|
|
|
|
|
by sharpneli
1267 days ago
|
|
That part is bit weird because checking data dependencies is precisely what the OoO does. If that was strict part of what superscalar is then OoO moniker would be redundant. If one doesn't execute things out of order then checking for dependencies is useless. However above that is the simple definition, which is that as long as it executes more than a single instruction per clock it's superscalar. Even SIMD is taken as an example of a superscalar CPU. As for the original claim the ia64 is very much a superscalar CPU. All VLIW designs are superscalar.
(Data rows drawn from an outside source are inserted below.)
open Literature.MathematicalPhysics.QuantumFieldTheory.Balaban1983to89
open Literature.MathematicalPhysics.QuantumFieldTheory.Balaban1983to89.T4Continuum (T4Family)
open Literature.MathematicalPhysics.QuantumFieldTheory.Balaban1983to89.DagBinding
open Literature.MathematicalPhysics.QuantumFieldTheory.Balaban1983to89.Node00
open FlowStep (BetaLowerH BetaUpperH)
open FlowStepRuns (genFlow)
open B15Claim189Assembly (Setting189 new189 chiPP dom half)
open B15 (Prop1Printed Ineq180)
open B15.BasicStep (Claim189)
open B15.PrelimIntegrations (Ineq191 Ineq195)
open B15Chi124DetSets (E124)
open B15DeterminingSets (MSField)
open B14DomainGeom (Pt)
open B8Eq17ClassAkV1 (plaqsOf)
open GaugeGroup (dist1)
open GaugeField (plaqHol)
open B15Claim189PrintedConditions (omegaOfChain)
open B15Claim189PinsOfHistory (sitOfHist N0OfRecord₁₃ D189OfHist)
open B15Claim189LambdaPin (enlD)
open B15RPrime1100OfRep (rPrimeDataOfSel)
open Summit.QuantumFields.YangMills.BalabanUVNodes.N12AtTheta13OfThm1CCM (kappa_nonneg_theta13OfThm1CCM E0_nonneg_theta13OfThm1CCM B0_nonneg_theta13OfThm1CCM)
open Summit.QuantumFields.YangMills.BalabanUVNodes.N12AtRecord13SepCoPHSocketsPinned (nodesAtSomeRecordS₁₃SepCoPH_of_upS_fourPinW₀_pinnedΛΩχZ_ofHistoryBlind_ofCured_liveRepin₁₃_of_massLive_of_hasResiduals)

variable {N : ℕ} [NeZero N] {F : T4Family}

section PinnedAtCCM
variable (jM : ℕ) (ε₀ ε₂₉ B₃ B₃' a₀ a₁ : ℝ) (lam : ResidW F N) (σ : ∀ P : B12.RunParams, Sit189 F N P.K)
  (s : ∀ P : B12.RunParams, SeqOfRecord F (theta13OfThm1CCM F N jM ε₀ ε₂₉ B₃ B₃' a₀ a₁).ν (theta13OfThm1CCM F N jM ε₀ ε₂₉ B₃ B₃' a₀ a₁).τ9.M (gOfRecord₁₃ F N (theta13OfThm1CCM F N jM ε₀ ε₂₉ B₃ B₃' a₀ a₁) P) P.K (lam.kSel P + 1)) (Nm : B12.RunParams → ℕ) (p₁ : ℕ)
  (Mstar : ℕ) (ops : OpsY N (theta13OfThm1CCM F N jM ε₀ ε₂₉ B₃ B₃' a₀ a₁).toStage3Params Mstar) (ζ : ResidZ F N) (W₀ : B12.RunParams → PrintedCarriers15) (w : WorldP)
VLIW can be also thought as OoO superscalar CPU with the reorder buffer and dependency analyzer ripped off and exposing the execution units explicitly in their gory details. Or alternatively we can also say that VLIW already won, we just added a big honking chip on top to JIT compile machine code into VLIW micro-ops. |
|
Even in order non-superscalar cpus need some kind of dynamic checking if they allow out of order completion by allowing succesive low latency instructions to execute under the shadow of a preceding high latency instruction [1]. I'm not an cpu architect but this tracking is much simpler than the register renaming of OoO and only relies on hardware interlocks.
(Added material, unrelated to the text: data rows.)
/-! ## §2. The fourth centred moment of a generic Lipschitz observable -/

/-- **`E_ν̃(g − μ)⁴ ≤ 5L⁴∕(1 − λγ_op)²`**: Poincaré once more on `(g − μ)²` (`‖D(g−μ)²‖² ≤ 4L²(g−μ)²`), `μ = Z⁻¹∫e g` the tilted mean;
`e·g, e·g², e·g⁴ ∈ L¹(N(0,I))`. [folklore] -/
theorem obs_fourth_moment_le [Nonempty ι] (hΓop : (γop • (1 : Matrix ι ι ℝ) - A * Aᵀ).PosSemidef) (Y : Finset ι)
    (hUd : ∀ φ : EuclideanSpace ℝ ι, HasFDerivAt U (U' φ) φ) (hκ₀ : 0 ≤ κ₀) (hτ : 0 < τ) (hθ1 : θ < 1) (hκθ : 2 * κ₀ * (1 + τ) * γop ≤ θ)
    (hstab : ∀ φ : EuclideanSpace ℝ ι, -(κ₀ * ∑ x ∈ Y, φ x ^ 2) ≤ U φ) (hlam : 0 ≤ lam)
    (hUsec : ∀ s : ℝ, 0 ≤ s → s ≤ 1 → ∀ a b : EuclideanSpace ℝ ι,
      U ((1 - s) • a + s • b) - lam / 2 * (s * (1 - s)) * ∑ i, (a i - b i) ^ 2 ≤ (1 - s) * U a + s * U b)
    (hρ : lam * γop < 1) (ψ : EuclideanSpace ℝ ι) (hgd : ∀ ξ : EuclideanSpace ℝ κ, HasFDerivAt g (g' ξ) ξ) (hg'c : Continuous g')
    (hg'b : ∀ ξ : EuclideanSpace ℝ κ, ‖g' ξ‖ ≤ L)
    (k1 : Integrable (fun ξ : EuclideanSpace ℝ κ => exp (-U (matrixCLM A ξ + ψ)) * g ξ) (multivariateGaussian 0 (1 : Matrix κ κ ℝ)))
    (k2 : Integrable (fun ξ : EuclideanSpace ℝ κ => exp (-U (matrixCLM A ξ + ψ)) * g ξ ^ 2) (multivariateGaussian 0 (1 : Matrix κ κ ℝ)))
    (k4 : Integrable (fun ξ : EuclideanSpace ℝ κ => exp (-U (matrixCLM A ξ + ψ)) * g ξ ^ 4) (multivariateGaussian 0 (1 : Matrix κ κ ℝ))) :
    (∫ ξ : EuclideanSpace ℝ κ, exp (-U (matrixCLM A ξ + ψ)) ∂(multivariateGaussian 0 (1 : Matrix κ κ ℝ)))⁻¹ *
        (∫ ξ : EuclideanSpace ℝ κ, exp (-U (matrixCLM A ξ + ψ)) * (g ξ -
          (∫ ξ : EuclideanSpace ℝ κ, exp (-U (matrixCLM A ξ + ψ)) ∂(multivariateGaussian 0 (1 : Matrix κ κ ℝ)))⁻¹ *
            (∫ ξ : EuclideanSpace ℝ κ, exp (-U (matrixCLM A ξ + ψ)) * g ξ ∂(multivariateGaussian 0 (1 : Matrix κ κ ℝ)))) ^ 4
          ∂(multivariateGaussian 0 (1 : Matrix κ κ ℝ))) ≤
      5 * L ^ 4 / (1 - lam * γop) ^ 2 := by
  have hUc : Continuous U := continuous_iff_continuousAt.2 fun φ => (hUd φ).continuousAt
  have hγ := op_letter_nonneg hΓop
  have hI := whitened_exp_integrable hΓop Y hUc.measurable hκ₀ hτ hθ1 hκθ hstab ψ
  have hZ : 0 < ∫ ξ : EuclideanSpace ℝ κ, exp (-U (matrixCLM A ξ + ψ)) ∂(multivariateGaussian 0 (1 : Matrix κ κ ℝ)) := integral_exp_pos hI
  have hρ0 : 0 < 1 - lam * γop := sub_pos.2 hρ
  set μ : ℝ := (∫ ξ : EuclideanSpace ℝ κ, exp (-U (matrixCLM A ξ + ψ)) ∂(multivariateGaussian 0 (1 : Matrix κ κ ℝ)))⁻¹ *
      (∫ ξ : EuclideanSpace ℝ κ, exp (-U (matrixCLM A ξ + ψ)) * g ξ
        ∂(multivariateGaussian 0 (1 : Matrix κ κ ℝ))) with hμ
  have hsh : Continuous fun ξ : EuclideanSpace ℝ κ => matrixCLM A ξ + ψ := (matrixCLM A).continuous.add continuous_const
  have hgc : Continuous g := continuous_iff_continuousAt.2 fun ξ => (hgd ξ).continuousAt
  have hEc : Continuous fun ξ : EuclideanSpace ℝ κ => exp (-U (matrixCLM A ξ + ψ)) := continuous_exp.comp ((hUc.comp hsh).neg)
  -- `e·|g|³` is integrable (`|t|³ ≤ t² + t⁴`)
  have k3 : Integrable (fun ξ : EuclideanSpace ℝ κ => exp (-U (matrixCLM A ξ + ψ)) * |g ξ| ^ 3) (multivariateGaussian 0 (1 : Matrix κ κ ℝ)) := by
    have hm : Continuous fun ξ : EuclideanSpace ℝ κ => exp (-U (matrixCLM A ξ + ψ)) * |g ξ| ^ 3 := hEc.mul ((continuous_abs.comp hgc).pow 3)
    refine (k2.add k4).mono' hm.aestronglyMeasurable (ae_of_all _ fun ξ => ?_)
    rw [Real.norm_eq_abs, abs_of_nonneg (mul_nonneg (exp_pos _).le (pow_nonneg (abs_nonneg _) 3)), Pi.add_apply]
    have e2' : g ξ ^ 2 = |g ξ| ^ 2 := (sq_abs _).symm
    have e4' : g ξ ^ 4 = |g ξ| ^ 4 := (Even.pow_abs ⟨2, rfl⟩ (g ξ)).symm
    rw [e2', e4']
    set t := |g ξ|
    have ht : 0 ≤ t := abs_nonneg _
    have e0 := exp_pos (-U (matrixCLM A ξ + ψ))
    have h3 : t ^ 3 ≤ t ^ 2 + t ^ 4 := by nlinarith [sq_nonneg (t ^ 2 - t), sq_nonneg (t - 1), ht, pow_nonneg ht 2]
    calc exp (-U (matrixCLM A ξ + ψ)) * t ^ 3 ≤ exp (-U (matrixCLM A ξ + ψ)) * (t ^ 2 + t ^ 4) := mul_le_mul_of_nonneg_left h3 e0.le
      _ = exp (-U (matrixCLM A ξ + ψ)) * t ^ 2 + exp (-U (matrixCLM A ξ + ψ)) * t ^ 4 := by ring
  -- `e·g³` is integrable (from `e·|g|³`)
  have k3' : Integrable (fun ξ : EuclideanSpace ℝ κ => exp (-U (matrixCLM A ξ + ψ)) * g ξ ^ 3)
      (multivariateGaussian 0 (1 : Matrix κ κ ℝ)) :=
    k3.mono' ((hEc.mul (hgc.pow 3)).aestronglyMeasurable) (ae_of_all _ fun ξ => by
      rw [Real.norm_eq_abs, abs_mul, abs_of_pos (exp_pos _), abs_pow])
  -- the centred observable `g₂ = (g − μ)²`
  have hg2 : ∀ ξ : EuclideanSpace ℝ κ, HasFDerivAt (fun ξ : EuclideanSpace ℝ κ => (g ξ - μ) ^ 2)
      ((2 * (g ξ - μ)) •
        g' ξ) ξ := fun ξ => by
    have h := ((hgd ξ).sub_const μ).pow 2
    refine h.congr_fderiv ?_
    simp only [Nat.cast_ofNat, pow_one, Nat.add_one_sub_one, nsmul_eq_mul]
  have hg2'c : Continuous fun ξ : EuclideanSpace ℝ κ => (2 * (g ξ - μ)) •
      g' ξ := (continuous_const.mul (hgc.sub continuous_const)).smul hg'c
  -- its integrability letters
  have e2 : ∀ ξ : EuclideanSpace ℝ κ, exp (-U (matrixCLM A ξ + ψ)) * (g ξ - μ) ^ 2 =
      exp (-U (matrixCLM A ξ + ψ)) * g ξ ^ 2 -
        2 * μ * (exp (-U (matrixCLM A ξ + ψ)) * g ξ) + μ ^ 2 * exp (-U (matrixCLM A ξ + ψ)) := fun ξ => by ring
  have ig2 : Integrable (fun ξ : EuclideanSpace ℝ κ => exp (-U (matrixCLM A ξ + ψ)) * (g ξ - μ) ^ 2)
      (multivariateGaussian 0 (1 : Matrix κ κ ℝ)) := by
    simp_rw [e2]; exact (k2.sub (k1.const_mul _)).add (hI.const_mul _)
  have e4 : ∀ ξ : EuclideanSpace ℝ κ, exp (-U (matrixCLM A ξ + ψ)) * ((g ξ - μ) ^ 2) ^ 2 =
      exp (-U (matrixCLM A ξ + ψ)) * g ξ ^ 4 -
        4 * μ * (exp (-U (matrixCLM A ξ + ψ)) * g ξ ^ 3) +
        6 * μ ^ 2 * (exp (-U (matrixCLM A ξ + ψ)) * g ξ ^ 2) -
        4 * μ ^ 3 * (exp (-U (matrixCLM A ξ + ψ)) * g ξ) + μ ^ 4 * exp (-U (matrixCLM A ξ + ψ)) :=
    fun ξ => by ring
  have ig4 : Integrable (fun ξ : EuclideanSpace ℝ κ => exp (-U (matrixCLM A ξ + ψ)) * ((g ξ - μ) ^ 2) ^ 2)
      (multivariateGaussian 0 (1 : Matrix κ κ ℝ)) := by
    simp_rw [e4]; exact ((((k4.sub (k3'.const_mul _)).add (k2.const_mul _)).sub (k1.const_mul _)).add (hI.const_mul _))
  have igD : Integrable (fun ξ : EuclideanSpace ℝ κ => exp (-U (matrixCLM A ξ + ψ)) * ‖(2 * (g ξ - μ)) •
      g' ξ‖ ^ 2) (multivariateGaussian 0 (1 : Matrix κ κ ℝ)) := by
    refine (ig2.const_mul (4 * L ^ 2)).mono' ((hEc.mul ((continuous_norm.comp hg2'c).pow 2)).aestronglyMeasurable)
      (ae_of_all _ fun ξ => ?_)
    rw [Real.norm_eq_abs, abs_of_nonneg (mul_nonneg (exp_pos _).le (sq_nonneg _)), norm_smul, mul_pow, Real.norm_eq_abs, abs_mul,
      abs_two, mul_pow, sq_abs]
    have h1 : ‖g' ξ‖ ^ 2 ≤ L ^ 2 :=
      pow_le_pow_left₀ (norm_nonneg _) (hg'b ξ) 2
    nlinarith [exp_pos (-U (matrixCLM A ξ + ψ)), sq_nonneg (g ξ - μ),
      mul_nonneg (exp_pos (-U (matrixCLM A ξ + ψ))).le (sq_nonneg (g ξ - μ))]
  -- Poincaré for `g₂` in the `ξ`-coordinates ((422) with `M = I`)
  have hP := tilted_poincare (M := (1 : Matrix κ κ ℝ)) (m := 1) (lam := lam * γop) (U := fun η : EuclideanSpace ℝ κ => U (matrixCLM A η + ψ))
    (U' := fun η : EuclideanSpace ℝ κ => (U' (matrixCLM A η + ψ)).comp (matrixCLM A)) Matrix.PosDef.one one_floor (whitened_hasFDerivAt hUd A ψ)
    (by positivity) (fun s hs0 hs1 a b => whitened_secant hΓop hlam hUsec ψ s hs0 hs1 a b) hρ (0 : EuclideanSpace ℝ κ)
    (by simpa only [add_zero, inv_one] using hI) hg2 hg2'c (by simpa only [add_zero, inv_one] using ig2) (by simpa only [add_zero, inv_one] using ig4)
    (by simpa only [add_zero, inv_one] using igD)
  simp only [add_zero, inv_one] at hP
  -- `E g₂ = Var(g) ≤ L²/(1−λγ_op)`
  have hVar := obs_variance_le hΓop Y hUd hκ₀ hτ hθ1 hκθ hstab hlam hUsec hρ ψ hgd hg'c hg'b k1 k2
  have hEq : (∫ ξ : EuclideanSpace ℝ κ, exp (-U (matrixCLM A ξ + ψ)) ∂(multivariateGaussian 0 (1 : Matrix κ κ ℝ)))⁻¹ *
      (∫ ξ : EuclideanSpace ℝ κ, exp (-U (matrixCLM A ξ + ψ)) * (g ξ - μ) ^ 2
        ∂(multivariateGaussian 0 (1 : Matrix κ κ ℝ))) =
      (∫ ξ : EuclideanSpace ℝ κ, exp (-U (matrixCLM A ξ + ψ)) ∂(multivariateGaussian 0 (1 : Matrix κ κ ℝ)))⁻¹ *
        (∫ ξ : EuclideanSpace ℝ κ, exp (-U (matrixCLM A ξ + ψ)) * g ξ ^ 2
          ∂(multivariateGaussian 0 (1 : Matrix κ κ ℝ))) - μ ^ 2 := by
    simp_rw [e2]
    have iB : Integrable (fun ξ : EuclideanSpace ℝ κ => exp (-U (matrixCLM A ξ + ψ)) * g ξ ^ 2 -
        2 * μ * (exp (-U (matrixCLM A ξ + ψ)) * g ξ)) (multivariateGaussian 0 (1 : Matrix κ κ ℝ)) :=
      k2.sub (k1.const_mul _)
    have iC : Integrable (fun ξ : EuclideanSpace ℝ κ => μ ^ 2 * exp (-U (matrixCLM A ξ + ψ))) (multivariateGaussian 0 (1 : Matrix κ κ ℝ)) :=
        hI.const_mul _
    rw [integral_add iB iC, integral_sub k2 (k1.const_mul _), integral_const_mul, integral_const_mul]
    have hZne := hZ.ne'
    rw [hμ]
    field_simp
    ring
  have hEg2 : (∫ ξ : EuclideanSpace ℝ κ, exp (-U (matrixCLM A ξ + ψ)) ∂(multivariateGaussian 0 (1 : Matrix κ κ ℝ)))⁻¹ *
      (∫ ξ : EuclideanSpace ℝ κ, exp (-U (matrixCLM A ξ + ψ)) * (g ξ - μ) ^ 2
        ∂(multivariateGaussian 0 (1 : Matrix κ κ ℝ))) ≤ L ^ 2 / (1 - lam * γop) := by rw [hEq]; exact hVar
  have hEg2nn : 0 ≤ (∫ ξ : EuclideanSpace ℝ κ, exp (-U (matrixCLM A ξ + ψ)) ∂(multivariateGaussian 0 (1 : Matrix κ κ ℝ)))⁻¹ *
      (∫ ξ : EuclideanSpace ℝ κ, exp (-U (matrixCLM A ξ + ψ)) * (g ξ - μ) ^ 2
        ∂(multivariateGaussian 0 (1 : Matrix κ κ ℝ))) :=
    mul_nonneg (inv_nonneg.2 hZ.le) (integral_nonneg fun ξ => mul_nonneg (exp_pos _).le (sq_nonneg _))
  -- the right side of Poincaré: `Z⁻¹∫e‖g₂′‖² ≤ 4L²·Z⁻¹∫e(g−μ)²`
  have hR : (∫ ξ : EuclideanSpace ℝ κ, exp (-U (matrixCLM A ξ + ψ)) ∂(multivariateGaussian 0 (1 : Matrix κ κ ℝ)))⁻¹ *
      (∫ ξ : EuclideanSpace ℝ κ, exp (-U (matrixCLM A ξ + ψ)) * ‖(2 * (g ξ - μ)) •
        g' ξ‖ ^ 2 ∂(multivariateGaussian 0 (1 : Matrix κ κ ℝ))) ≤
      4 * L ^ 2 * ((∫ ξ : EuclideanSpace ℝ κ, exp (-U (matrixCLM A ξ + ψ)) ∂(multivariateGaussian 0 (1 : Matrix κ κ ℝ)))⁻¹ *
        (∫ ξ : EuclideanSpace ℝ κ, exp (-U (matrixCLM A ξ + ψ)) * (g ξ - μ) ^ 2
          ∂(multivariateGaussian 0 (1 : Matrix κ κ ℝ)))) := by
    have h1 : (∫ ξ : EuclideanSpace ℝ κ, exp (-U (matrixCLM A ξ + ψ)) * ‖(2 * (g ξ - μ)) •
        g' ξ‖ ^ 2 ∂(multivariateGaussian 0 (1 : Matrix κ κ ℝ))) ≤
        ∫ ξ : EuclideanSpace ℝ κ, 4 * L ^ 2 * (exp (-U (matrixCLM A ξ + ψ)) * (g ξ - μ) ^ 2)
          ∂(multivariateGaussian 0 (1 : Matrix κ κ ℝ)) :=
      integral_mono igD (ig2.const_mul _) fun ξ => by
        dsimp only
        rw [norm_smul, mul_pow, Real.norm_eq_abs, abs_mul, abs_two, mul_pow, sq_abs]
        have h1 : ‖g' ξ‖ ^ 2 ≤ L ^ 2 :=
          pow_le_pow_left₀ (norm_nonneg _) (hg'b ξ) 2
        nlinarith [exp_pos (-U (matrixCLM A ξ + ψ)), sq_nonneg (g ξ - μ),
          mul_nonneg (exp_pos (-U (matrixCLM A ξ + ψ))).le (sq_nonneg (g ξ - μ))]
    rw [integral_const_mul] at h1
    have := mul_le_mul_of_nonneg_left h1 (inv_nonneg.2 hZ.le)
    linarith [this]
  -- assemble
  have epow : ∀ ξ : EuclideanSpace ℝ κ, exp (-U (matrixCLM A ξ + ψ)) * (g ξ - μ) ^ 4 =
      exp (-U (matrixCLM A ξ + ψ)) * ((g ξ - μ) ^ 2) ^ 2 := fun ξ => by ring
  simp_rw [epow]
  set E2 : ℝ := (∫ ξ : EuclideanSpace ℝ κ, exp (-U (matrixCLM A ξ + ψ)) ∂(multivariateGaussian 0 (1 : Matrix κ κ ℝ)))⁻¹ *
      (∫ ξ : EuclideanSpace ℝ κ, exp (-U (matrixCLM A ξ + ψ)) * (g ξ - μ) ^ 2
        ∂(multivariateGaussian 0 (1 : Matrix κ κ ℝ))) with hE2
  set E4 : ℝ := (∫ ξ : EuclideanSpace ℝ κ, exp (-U (matrixCLM A ξ + ψ)) ∂(multivariateGaussian 0 (1 : Matrix κ κ ℝ)))⁻¹ *
      (∫ ξ : EuclideanSpace ℝ κ, exp (-U (matrixCLM A ξ + ψ)) * ((g ξ - μ) ^ 2) ^ 2
        ∂(multivariateGaussian 0 (1 : Matrix κ κ ℝ))) with hE4
  have hP' : E4 - E2 ^ 2 ≤ (1 - lam * γop)⁻¹ * (4 * L ^ 2 * E2) := hP.trans (mul_le_mul_of_nonneg_left hR (inv_nonneg.2 hρ0.le))
  set d : ℝ := 1 - lam * γop
  have hb2 : E2 ≤ L ^ 2 / d := hEg2
  have hE2sq : E2 ^ 2 ≤ (L ^ 2 / d) ^ 2 := pow_le_pow_left₀ hEg2nn hb2 2
  have h4 : d⁻¹ * (4 * L ^ 2 * E2) ≤ 4 * L ^ 4 / d ^ 2 := by
    rw [show 4 * L ^ 4 / d ^ 2 = d⁻¹ * (4 * L ^ 2 * (L ^ 2 / d)) from by ring]
    exact mul_le_mul_of_nonneg_left (mul_le_mul_of_nonneg_left hb2 (by positivity)) (inv_nonneg.2 hρ0.le)
  have h5 : (L ^ 2 / d) ^ 2 = L ^ 4 / d ^ 2 := by ring
  rw [h5] at hE2sq
  have : E4 ≤ 4 * L ^ 4 / d ^ 2 + L ^ 4 / d ^ 2 := by linarith
  calc E4 ≤ 4 * L ^ 4 / d ^ 2 + L ^ 4 / d ^ 2 := this
    _ = 5 * L ^ 4 / d ^ 2 := by ring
I think the grandparent is right in distinguishing VLIW, especially exposed pipeline ones, from superscalar as they have no tracking at all and just naively issue bundles; I think it is an useful distinction.
EPIC is more complicated as while it allows expressing intrabundle parallelism, it also allow dependencies and so it does need hardware interlocks. You could argue either way.
I think SIMD by itself should not be considered superscalar as it is still executing a single instruction is a single execution unit (compare the term superscalar itself to vector computation). Of course a superscalar CPU could have the capability to issue distinct SIMD instructions in parallel (for example larrabee).
CPU microarchitecture details are fun!
[1] there are many examples, starting with the CDC 6600; quake was also famous for implementing texture perspective correction by scheduling a division every 16 pixels and using fast approximation for the remaining pixels.